How I Met Your Mother hasn’t been as entertaining in recent episodes. They are wrapping up the series and while I will miss it, I think it comes at a good time for the show. But where they missed it lately on humor, they nailed it on life lessons. My dear friend Simone pointed out 10 Things she learned about Love from HIMYM in a recent post. In the 2nd to last episode, the narrator Ted said something that really struck a chord with me:
“And that’s how it goes. The friends, neighbors, drinking buddies, and partners in crime you love so much when you are young… as the years go by you just lose touch. You will be shocked to learn how easy it is to part ways with someone forever and that’s why when you find someone you want to keep around, you do something about it.” – Ted Mosby, How I Met Your Mother
And I paused the TV (well my laptop, actually). I sat there, alone, just processing that.
Especially as I’ve gotten older, I have learned that not everyone is meant to stay in our lives. Everyone we encounter, teaches us a some kind of lesson, whether it be about ourself, to help us through a particular situation, to show us who we do or don’t want to be, or just about life in general. Some people are just temporary friends, there to help us grow in some way, and that’s okay.
But then there are those special friends that you want to be apart of your life for the long haul. Those people who make you happy, who make you laugh, who help you when you’re in need. People who genuinely care. They are the ones worth keeping in your life.
Keeping them around isn’t always that easy. Some just slip and fade away because life got in the way. It it really is shockingly easy to part ways with people forever. There are those we meant to have stick around but just didn’t put in enough effort to make it happen.
We’re not in school anymore and we’re not surrounded by the same people everyday. As kids, friendships were about conveniency. They were right there, everyday. You didn’t need a cell phone because you’d see the darn kid the next day in Homeroom. Now, you have to work on your friendships; you have to make an effort for those you want to keep in your life.
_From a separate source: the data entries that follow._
import Literature.MathematicalPhysics.QuantumFieldTheory.Balaban1983to89.T4WindowLevelShift

/-!
# T⁴ programme, node U5b/U5.E — FROM THE FINEST LEVEL TO THE WINDOW: the two runs of the η-design presented on ONE
# `K`-free window space from their finest-level term representations (the SOCKET of owed item (o1) of record
# `t4/T4-EST-U5bE2.md` §19.5, made kernel; cell `pub-balaban`, estimate row T4-U5b.E2, lineage pv07, journal self-row
# T4-U5b.E2-ETA-FINESTWINDOW°; version tag v1 (2026-08-19); LOW LEAF: imports `T4WindowLevelShift` v1 only (through it
# `T4AveragingDisintegration` v1.3, `T4LevelShift`, `T4LipschitzLedger`); ADDITIVE — no existing module is modified)

HONEST FRAMING.  This module is KERNEL BOOKKEEPING (Radon–Nikodym / Fubini / reindexing) for the cell's η-design: the two runs
`K_A = K`, `K_B = K + 1` of Bałaban's renormalization group on one four-torus, compared term by term on ONE window probability space
(`T4AveragingDisintegration` §6/§7, `T4WindowLevelShift`).  It proves NO estimate of [Balaban1988RG2] / [Balaban1989LargeFieldII],
quotes NO sentence of Bałaban's series, carries NO cite tag, and asserts nothing printed: every declaration is a statement about the
tree's own typed objects (`Setup.Params`/`PBond`/`GaugeField`/`fieldMeasure`, `T4Continuum.T4Family`, `BlockAveraging.avgFun`,
`ExpMeanLog.expMeanLogSU`, `T4LevelShift.bondShift`/`fieldShift`, `T4AveragingDisintegration.relabel`/`towerMap`/`perfDensity`,
`T4LipschitzLedger.TermRepr`/`cauchy_of_repr`) and is tagged [folklore].  NOT summit progress; rung (B)+1 bookkeeping on one
four-torus; NOT infinite volume, NOT a mass gap, NOT the Clay problem.

## Why (the socket half of owed item (o1) of the η-design)

The U5 referee's ruling (`t4/T4-REF-U5.md` §13.1, folding this lineage's answer R-Ω-1) types a printed term `τ`'s two-run comparison
space as THE WINDOW: `Ω_W(τ) := GaugeField P_W 0 G`, `μ_W := fieldMeasure P_W 0 G` with the window record `P_W := window P N_W(τ)`,
BOTH `K`-INDEPENDENT; both runs' `TermRepr` typed on `(Ω_W, μ_W)` DIRECTLY; everything OLDER than the window PERFORMED, i.e. entering
as a VALUE `ρ^{old,X}_τ` = the Radon–Nikodym density with respect to `μ_W` of the image, under run `X`'s old tower map (`K − N_W`
resp. `K + 1 − N_W` exact averaging steps, then the relabelling), of run `X`'s weighted finest-level Haar measure; with the standing
precisions P-1′ (the window depth `N_W(τ)` is `K`-free — load-bearing for the TYPE), P-2 (admissibility of the undeclared young
factors), P-3.  The tree has every piece as a GENERIC constructor: `termRepr_performed` (§6b), `towerMap`/`towerAC_expMeanLogSU_SUN`
(§6c), `termRepr_window_SUN_relabel` (§7) with an ABSTRACT relabelling `ε K τ : PBond (PW K τ) (jW K τ) ≃ PBond (Pf K τ) (lvl K τ +
k K τ)` demanded for EVERY `K, τ`, and `T4WindowLevelShift` identifies `window (F.P K) N_W = F.P N_W`, `windowBondEquiv = bondShift`
and proves the block-map bookkeeping (o6).  What NO tree theorem does is the INSTANTIATION in the cell's family `T4Family` on `SU(N)`:
(i) a total relabelling `PBond (F.P N_W(τ)) 0 ≃ PBond (F.P K) (K − N_W(τ))` does not exist for `K < N_W(τ)` (different
cardinalities), so `termRepr_window_SUN_relabel` cannot be fed a `K`-free window depth as typed — the absolute continuity of §6b must
be asked only where terms live (`τ ∈ T K`, where `N_W(τ) ≤ K`); (ii) the two runs must land on the SAME reference family with
LITERAL cutoffs `K` and `K + 1` (the shape of `cauchy_of_repr`'s `hZB : Z (K+1) t = Σ_{τ ∈ T K} B K t τ`); the `K`-dependent
window levels `jW K τ := N_W − K_X` considered on the record make the window TYPE `K`-dependent (P-1′ violated) — see DIVERGENCE (b).
This leaf supplies exactly that instantiation, END-TO-END into `T4LipschitzLedger.cauchy_of_repr`.

## What this file adds (and only this)

§1 `perfDensity_mul_comp_ae` — TAKING OUT WHAT LIVES ON THE WINDOW: a bounded measurable nonnegative factor `g ∘ Tr` of the
   weight passes through the performed density as the factor `g`, a.e. (the referee's factorisation `R^X_τ = [undeclared young
   factors] × ρ^{old,X}_τ` of §13.1 as an a.e. identity; P-2's objects stay visible); `termRepr_performed_mem` — §6b's performed
   step with measurability and absolute continuity of the transport demanded ONLY for `τ ∈ T K`; `termRepr_congr_vars` — a
   `TermRepr` is unchanged under pointwise-equal tested variables (the slot factor reads `u i` only).
§2 THE OLD TRANSPORT of the run with cutoff `K'` to the window of depth `N_W`, for ANY small-loop average `ℰ` on any group:
   `oldTr F ℰ K' N_W := relabel (bondShift (oldModulus F h 0)) ∘ towerMap (avgFun ℰ) 0 (K' − N_W)` when `h : N_W ≤ K'` (and the
   constant configuration `1` in the regime `K' < N_W`, which no term occupies) : `GaugeField (F.P K') 0 G → GaugeField (F.P N_W) 0 G`;
   `oldTr_of_le`/`oldTr_apply`, `oldTr_self` (no old steps: `oldTr F ℰ K' K' = id`), `measurable_oldTr`; on `SU(N)` with Bałaban's
   exp-mean-log averaging `oldTr_haarAC_SUN` (product Haar ↦ ≪ product Haar: `towerAC_expMeanLogSU_SUN` + `relabel_haarAC` BY NAME);
   the OLD DENSITY `oldDensity F ℰ K' N_W Fw := perfDensity (Haar_{K',0}) Fw (oldTr …) (Haar_{N_W,0})` = `ρ^{old,X}_τ` as a VALUE on the
   window, `integral_oldDensity_mul` (its push-forward identity), `integral_oldDensity` (mass), `oldDensity_mul_comp_ae`.
§3 THE SOCKET THEOREM `termRepr_window_of_finest`: for a cutoff family `KX : ℕ → ℕ` (run A: `K`, run B: `K + 1`) and a `K`-FREE
   window depth `NW : ι → ℕ` with `∀ K, ∀ τ ∈ T K, NW τ ≤ KX K`, a finest-level `TermRepr` against `fieldMeasure (F.P (KX K)) 0 (SU N)`
   whose tested variables are window variables `uX K τ i : GaugeField (F.P (NW τ)) 0 (SU N) → ℝ` composed with `oldTr` IS a window
   `TermRepr` against the ONE reference family `fun _ τ ↦ fieldMeasure (F.P (NW τ)) 0 (SU N)` with remainder `oldDensity … (FX K t τ)`;
   named runs `termRepr_window_of_finest_A` (`KX K = K`) / `_B` (`KX K = K + 1`); `termRepr_window_of_finest_of_eq` (the same from
   a representation with ANY finest-level tested functionals agreeing pointwise with the window variables along `oldTr`, via §1's
   `termRepr_congr_vars`); `meas_comp_oldTr` (the finest-level `meas` field from window measurability).  The window's type family
   `fun _ τ ↦ GaugeField (F.P (NW τ)) 0 (SU N)` and its reference take NO cutoff argument — the half of P-1′ that `cauchy_of_repr`
   needs (ONE space family for both runs) holds BY CONSTRUCTION; the quantitative half of P-1′ (`NW τ ≤ N` uniformly, which keeps the
   window lattice `K`-uniform through the term index) is the supplier's, untouched here.
§4 RECOGNITION OF THE YOUNG SLOT VARIABLES (the (o1) supplier's rewriting lemmas): `towerMap_oldTr` (the window's `k₂`-fold averages
   of `oldTr U` are run `K'`'s own `(K' − N_W + k₂)`-fold averages of `U`, relabelled — `T4WindowLevelShift.towerMap_relabel_towerMap`
   BY NAME), `young_slot_eq`, and the AGE form `young_slot_eq_age`: a slot variable of age `a ≤ N_W`, typed on the window as a
   functional `f` of the `(N_W − a)`-fold window average, equals along `oldTr` the same `f` of run `K'`'s OWN `(K' − a)`-fold average
   of its finest field read through the level identification `fieldShift (youngModulus F h ha)` (same-run index transport
   `towerMap_fieldShift_of_eq` along `K' − N_W + (N_W − a) = K' − a`).
§5 END-TO-END `cauchy_of_finest`: `T4LipschitzLedger.cauchy_of_repr` with its two `TermRepr` binders `hA`/`hB` REPLACED by the two
   finest-level representations — run A against `fieldMeasure (F.P K) 0 (SU N)`, run B against `fieldMeasure (F.P (K + 1)) 0 (SU N)`,
   both discharged onto the common window family by §3 —, every other binder verbatim on the window reference with the remainders
   `oldDensity F EML K (NW τ) (FA K t τ)` / `oldDensity F EML (K + 1) (NW τ) (FB K t τ)`.
§6 SANITY on `T4WindowLevelShift.Sanity.F13` (`L = 13`, `m = 1`): the transport, the recognition identities and `oldTr_self` fire
   with numerals.

WHAT IS NOT PROVED / VALUE.  Nothing analytic.  OWED after this leaf, unchanged in substance: the finest-level representations
themselves (node U5d/U0 typing of the printed (2.18) terms — the index type `ι`, `T K` with the window depths `NW τ ≤ N`, arities,
slot ages / copies / polarities / thresholds, the window functionals `uA`, `uB` of the young slot variables, and the finest-level
weights `FA`, `FB`: actions, old characteristic functions, P-2-admissible undeclared young factors, the source factor), the closeness
`SupClose` (o3), the per-run `ShellWeightBound` inputs (o4) and node U5b's two-run factor ledger `hsw` on `oldDensity B / oldDensity A`
(+ question Q-η-3).  VALUE = their exact TYPES are now fixed by `cauchy_of_finest`'s binder list, and the finest-level → window step
(performed old integrations, `HaarAC` along the old chain, the relabelling, the `K`-free window, literal cutoffs `K`/`K + 1`) is
discharged once and for all in the family `T4Family` on `SU(N)`.

DIVERGENCE (cell row D-pv07.25).  (a) The renormalization transformations act ONE AT A TIME (the tree's `Setup.IsRT` types one
transformation `ρ ↦ Tρ`; `towerMap` iterates the block maps), producing effective densities level by level; here the `K' − N_W` old integrations of run `X` are presented AT ONCE as one Radon–Nikodym density `oldDensity` on the
`K`-free window space (`perfDensity` of `T4AveragingDisintegration` §6a along `oldTr`) — a presentation of the same iterated
integral, not a claim about print's inductive estimates; the successive structure is recoverable inside `oldDensity` by `towerMap`'s
definition.
(b) The old transport is TOTAL in `(K', N_W)` with the constant junk value `1` when `N_W > K'`; every field of `TermRepr` is
conditioned on `τ ∈ T K`, where `NW τ ≤ KX K` holds by hypothesis, so the junk branch is never exercised (`oldTr_of_le`).  The
alternatives were rejected on the record: a `K`-dependent window level `jW K τ := N_W − K_X` makes the two runs' window TYPES differ
(`cauchy_of_repr` needs one family); shifting every cutoff by a constant bakes an arbitrary origin into every type.  (c) Cutoffs are
literal: run B of the comparison at `K` has cutoff `K + 1` in every type (`F.P (K + 1)`), matching `cauchy_of_repr`'s `hZB`.

Upstream: `T4WindowLevelShift` v1 (pv07).  Consumers (by name, nothing of theirs edited): the seat inhabiting the two finest-level
representations (o1) and the `hsw` / (o3) / (o4) suppliers, all reading `cauchy_of_finest`'s binders.
-/

noncomputable section
/-- **Termwise differentiation of a real power series on the open box.** For
`Σₐ |γ a| r^{|a|} < ∞` and `1 ≤ ρ < r`, the sum `x ↦ Σₐ γ(a) xᵃ` has at every point of `(-ρ, ρ)ᴹ` the
Fréchet derivative `Σₐ γ(a) D(xᵃ)`. [folklore] -/
theorem hasFDerivAt_tsum_monomial (hρ : 1 ≤ ρ) (hρr : ρ < r)
    (hs : Summable fun a => |γ a| * r ^ a.degree) {x : Fin M → ℝ}
    (hx : x ∈ Set.pi Set.univ (fun _ : Fin M => Set.Ioo (-ρ) ρ)) :
    HasFDerivAt (fun y : Fin M → ℝ => ∑' a : Fin M →₀ ℕ, γ a * ∏ l, y l ^ a l)
      (∑' a : Fin M →₀ ℕ, γ a • ∑ l, (∏ l' ∈ Finset.univ.erase l, x l' ^ a l') •
        ((a l • x l ^ (a l - 1)) •
          ContinuousLinearMap.proj (R := ℝ) (φ := fun _ : Fin M => ℝ) l)) x := by
  have hρ0 : 0 ≤ ρ := zero_le_one.trans hρ
  have h0 : (0 : Fin M → ℝ) ∈ Set.pi Set.univ (fun _ : Fin M => Set.Ioo (-ρ) ρ) :=
    fun l _ => ⟨by simp only [Pi.zero_apply]; linarith, by simp only [Pi.zero_apply]; linarith⟩
  refine hasFDerivAt_tsum_of_isPreconnected (f := fun a (y : Fin M → ℝ) => γ a * ∏ l, y l ^ a l)
    (summable_derivBound γ hρ hρr hs) (isOpen_box ρ) (isPreconnected_box ρ)
    (fun a y _ => (hasFDerivAt_monomial a y).const_mul (γ a)) (fun a y hy => ?_) h0 ?_ hx
  · rw [norm_smul, Real.norm_eq_abs]
    exact mul_le_mul_of_nonneg_left (norm_monomialDeriv_le a hρ (abs_le_of_mem_box hy))
      (abs_nonneg _)
  · exact summable_monomialSeries γ hρ0 hρr.le hs (abs_le_of_mem_box h0)

/-- The family of derivatives `γ(a) D(xᵃ)` is summable in operator norm on the box. [folklore] -/
theorem summable_smul_monomialDeriv (hρ : 1 ≤ ρ) (hρr : ρ < r)
    (hs : Summable fun a => |γ a| * r ^ a.degree) {x : Fin M → ℝ}
    (hx : x ∈ Set.pi Set.univ (fun _ : Fin M => Set.Ioo (-ρ) ρ)) :
    Summable fun a : Fin M →₀ ℕ => γ a • ∑ l, (∏ l' ∈ Finset.univ.erase l, x l' ^ a l') •
        ((a l • x l ^ (a l - 1)) •
          ContinuousLinearMap.proj (R := ℝ) (φ := fun _ : Fin M => ℝ) l) := by
  refine Summable.of_norm_bounded (summable_derivBound γ hρ hρr hs) fun a => ?_
  rw [norm_smul, Real.norm_eq_abs]
  exact mul_le_mul_of_nonneg_left (norm_monomialDeriv_le a hρ (abs_le_of_mem_box hx))
    (abs_nonneg _)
Part of growing up is realizing that all relationships worth keeping, especially friendships, take work and effort. Your family will love you unconditionally, but friendships are easily taken for granted and put on the back-burner. At least now with the internet, it is easier to stay in touch but it still takes a conscious effort. Friendship is a two-way street and if/when you want someone to remain there, you have to do something about it. It doesn’t have to be daily or even weekly, hell, there are those friendships that can go several months without talking but can pick up exactly where they left off, but it is important that the effort is made by both parties.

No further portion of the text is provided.